The FDA Is Taking Two Shady Stem Cell Clinics To Court

The FDA Is Taking Two Shady Stem Cell Clinics To Court

Stem cells, seen above, hold great potential for treating disease. But the FDA is calling out clinics that are offering unapproved, untested treatments, some of which have blinded patients.

The Food and Drug Administration’s crusade against irresponsible stem cell clinics is heating up in the US. Last weej, the agency announced it was seeking permanent injunctions against two of the most prominent clinics in the US. The injunctions, if successful, would bar the clinics and specific doctors there from performing unapproved stem cell therapies.

One injunction goes after the US Stem Cell Clinic LLC in Sunrise, Florida, along with its chief scientific officer Kristin Comella and its co-owner and managing officer Theodore Gradel. The other injunction names the California Stem Cell Treatment Center Inc, the Cell Surgical Network Corporation, and the individual doctors Elliot B. Lander and Mark Berman. Lander and Berman operate more than 100 affiliated clinics under the Cell Surgical Network brand, including the California Stem Cell Treatment Center. The agency filed its two complaints in different federal courts.

“Cell-based regenerative medicine holds significant medical opportunity, but we’ve also seen some bad actors leverage the scientific promise of this field to peddle unapproved treatments that put patients’ health at risk,” said FDA director Scott Gottlieb in a statement Wednesday. “In the two cases filed today, the clinics and their leadership have continued to disregard the law and more importantly, patient safety. We cannot allow unproven products that exploit the hope of patients and their loved ones.”

Last August, the US Stem Cell Clinic was issued a warning letter by the FDA, following reports of clients becoming blind after they had stem cells sourced from their fat injected into their eyes. The treatments were meant to alleviate their macular degeneration, a common age-related eye disorder that causes vision loss but rarely complete blindness.

That same month, the FDA had US Marshals seize vials of smallpox vaccine from the California Stem Cell Treatment Center, after allegations that doctors there were using it to create stem cell treatments for cancer patients. These treatments were then directly injected into the patients’ tumours, the FDA said. The FDA also cited accounts of patients being given experimental, unapproved treatments for diseases like arthritis, stroke, multiple sclerosis, and diabetes.

Both clinics, according to inspections conducted by the FDA, also often failed to keep their treatments free from possible contamination.

Many of these loosely regulated clinics and their defenders have offered a similar defence against charges of practicing unethical, misleading, and dangerous medicine: that using a patient’s own stem cells to treat their health problems shouldn’t qualify as a new drug therapy, so there’s no need to go through the admittedly expensive drug approval process. And if patients are willing to take the risk of trying out an untested therapy, they should be allowed to do so.

“My entire career has been dedicated to studying and developing treatments utilising the body’s own natural ability to heal, and I am devoted to helping others achieve optimal health through therapeutic procedures,” said Kristin Comella of the US Stem Cell Clinic in a statement posted on Facebook. “It is my life’s work to pioneer regenerative medicine and educate the public about its healing potential. I remain steadfast that no government agency should deprive individuals of their right to harness the cells that exist in their body.”

Many other stem cell researchers and bioethicists have been sceptical of these clinics, as well as their method of treating patients by claiming to enroll them in small, even single-person, clinical trials. And some have already applauded the FDA’s move.

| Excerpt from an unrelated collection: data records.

import Summits.QuantumFields.YangMills.Theorems.BalabanUVNodesN16AWB16RowsOfH5Reg910Slot
import Summits.QuantumFields.YangMills.Theorems.BalabanUVNodesN16ProducersAtBareLedgerReading
import Summits.QuantumFields.YangMills.Theorems.BalabanUVNodesN27SpineGivenEndpointR13SepCoPHVAllPinsOfRecordVBFreeBareLedgerReadingOneTermU3TermDataW1Slots

/-!
# Route «BalabanUVNodes», crux K3⁸ `SpineGivenEndpointR13SepCoPHV` (stmt-QuantumFields-27366), node N16 = NE3: THE ∃-ELIMINATION ON THE N16 ∕ N27 SEAM, ALL-PINS ROAD —
# the deepest ALL-PINS K3⁸ bill of record (dag-n27-c's leaf AWBⱽ-1T-U3-W1 p646860) WITH NODE N16 AT ITS PRODUCER (module 55; the all-pins twin of module 54B)

Cell `pub-ymgap`, seat `pub-ymgap-dag-n16-e` (R134 acceleration seat (a), strategy s2 = BY-NAME KNIT at the record; HUMAN RULING D-0062; chair R424 venue), generation 20,
module 55 (ONE THEOREM, 0 `def`, 0 `sorry`, standard axioms).  `--kind proof --supports stmt-QuantumFields-27366 --as helper` (count-neutral; proves NO registered stub).
`bears_on: R4∕N16 · edges N05 → N16, N07 → N16 · composite N27 (K3⁸ leaf)`.  A terminal, route-facing leaf — nothing should import it; dag-n27-c's leaf p646860
(`…SpineGivenEndpointR13SepCoPHVAllPinsOfRecordVBFreeBareLedgerReadingOneTermU3TermDataW1Slots`) is imported as a LEMMA and consumed BY NAME (body untouched; the gate's
`lint.theses-cone` advisory on that import is acknowledged — this file is the top of the cone).

WHY.  Module 54B (p648647) put node N16 at the producer of the deepest MINTED-road bill (dag-n27-w1's MWBNⱽ).  On the ALL-PINS road the deepest bill of record — p646860,
all five node-U3 letter rows and W1's three slots PRODUCED — still DISPLAYS node N16's rows `ℓ₃ g B c' · hpinL h16 hmatch hend hradii hclass hH3 hsel3` with the letters
FREE; dag-n27-c g16 ■ named the consumer («an `obtain` followed by ONE application of AWBⱽ-1T ∕ AWBⱽ with `𝔯` pinned at the produced letters») and left it untyped.

WHAT IS PROVED ([folklore] bookkeeping BY NAME — one `obtain` on module 54A, dag-n16-w4's two junction theorems (p640452 §2) at the bill's own reading, ONE application of
p646860; no estimate).  ★★ `spineGivenEndpointR13SepCoPHV_of_h5_reg910Slot_of_restAtProducedLetters_allPins_u3TermData_w1Slots` — two-stage: `h5 → slot key →
∃ ℓ₃ g B c' ρ c, ⟨module 54A's rows⟩ ∧ (∀ εTop, hεT → h8P → hU6loc → ∀ (K₀ jc sh 𝔯 ℓ Ec m' M S emb κ δ₀ ω cρ r E₀ B₃ θ₅ M₀ ι₁ G₁ U₁ φ ιc GB GA U A R r₁ Λ E₉ Wk sp ι₉ Φ U₉
wt ksel), hpin1 → hpin2 → (hpinL : N16PinnedLoose 𝔯 ℓ₃ B) → hpin → hs → … → hℓΛ → hβw → hζm → h20 → h21 → hlinkBareV → htarget → SpineGivenEndpointR13SepCoPHV)` —
p646860's section data and binder texts VERBATIM minus the N16 rows `h16 hβ23 hβ1 hmatch hend hradii hclass hH3 hsel3` (they hold at the PRODUCED letters; `hH3 ∕ hsel3`
from the loose leaf + node N07's two sentences by p640452 §2).  After it the deepest all-pins bill displays NO N16 row: displayed are `h5` (node N05), the slot key + (P)-(8)
`h8P` + sentence 2 `hU6loc` at any top radius `εTop ≥ ε` (node N07, at the PRODUCED radius `ρ`), the N14 ∕ N15 ∕ U3 pins of a reading pinned loose at the produced
letters, node U3's signs ∕ read-out rows, W1-20's law + term data + W1's slots + domination rows, K1's window, ζ-measurability, NE7b, NODE O's bare link-ledger reading,
the off-live target — all at the produced letters.

HONEST FRAMING.  Every displayed row is a HYPOTHESIS asserted for no family (K0⁷ `Record13SepCoPHInhabited` OPEN; NODE O's ledger readings UNPRINTED for d = 4,
0 instances) or a decided MODEL behind a pin; `h5` (node N05 — [Balaban1985RegularSpaces] Thm 4 ∕ Prop 3), the slot key and `h8P` ∕ `hU6loc` (node N07 —
[Balaban1985Variational] Thm 1) are DISPLAYED; nothing of Bałaban's or King's is asserted or refuted; no stub of K3⁸ v6 (`stub_rates13HV` ∕ `stub_expansion13HV`) is
closed or claimed; N16 ∕ N05 ∕ N07 ∕ N27 NOT discharged; K3⁸ OPEN, NOT claimed; counts UNMOVED (typed 28∕28 · discharged 5∕27 · A 5∕28).  One finite four-torus at
fixed `ε`, Bałaban AS PRINTED — NOT ℝ⁴, NOT infinite volume, NOT OS, NOT a mass gap; the YM mass gap (Clay) is NOT proved by any of this — R4 closes the conditional
finite-𝕋⁴ rung `BalabanLadder.UV` only; no summit statement is proved by this seat.
Reference: [Balaban1985Variational] T. Bałaban, CMP **102** (1985) 277–309, Thm 1 p. 279.
-/

set_option autoImplicit false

“I’m glad to see the FDA sending these notices and seeking injunctions on these clinics. Unlicensed stem cell therapies are a significant problem in medicine right now, because they are both scientifically and clinically dubious,” Nicholas Evans, a medical ethicist at the University of Massachusetts Lowell, told Gizmodo via email. “They are clinically problematic because, as unproven therapies, they can give patients false hope, especially for diseases for which there are no cures available. They are scientifically hazardous because we’re not subjecting these therapies to proper experimental techniques, so we can’t straightforwardly know if the patients that are getting better are getting better because of the stem cell therapy, or despite it.”

Important as the FDA’s actions are, Evans added, there should be more done to encourage legitimate applications of stem cell medicine.

“What I’d really love to see now is stronger federal and state support for clinical trials into some of these therapies. Some stem cell therapies are very promising, and government could get more involved in making sure patients who meet criteria for participating in human trials of these therapies have access to those trials,” he said. “It’s not enough to remove the supply, we also need to make sure we’re managing the increasing demand for these therapies.”

The US Stem Cell Clinic has vowed to fight the FDA injunction, while the Cell Surgical Network has not yet issued any statement in response. Currently, the clinics aren’t actually barred from conducting business as usual. And there’s no indication of how long it might take before the federal cases reach their respective conclusions.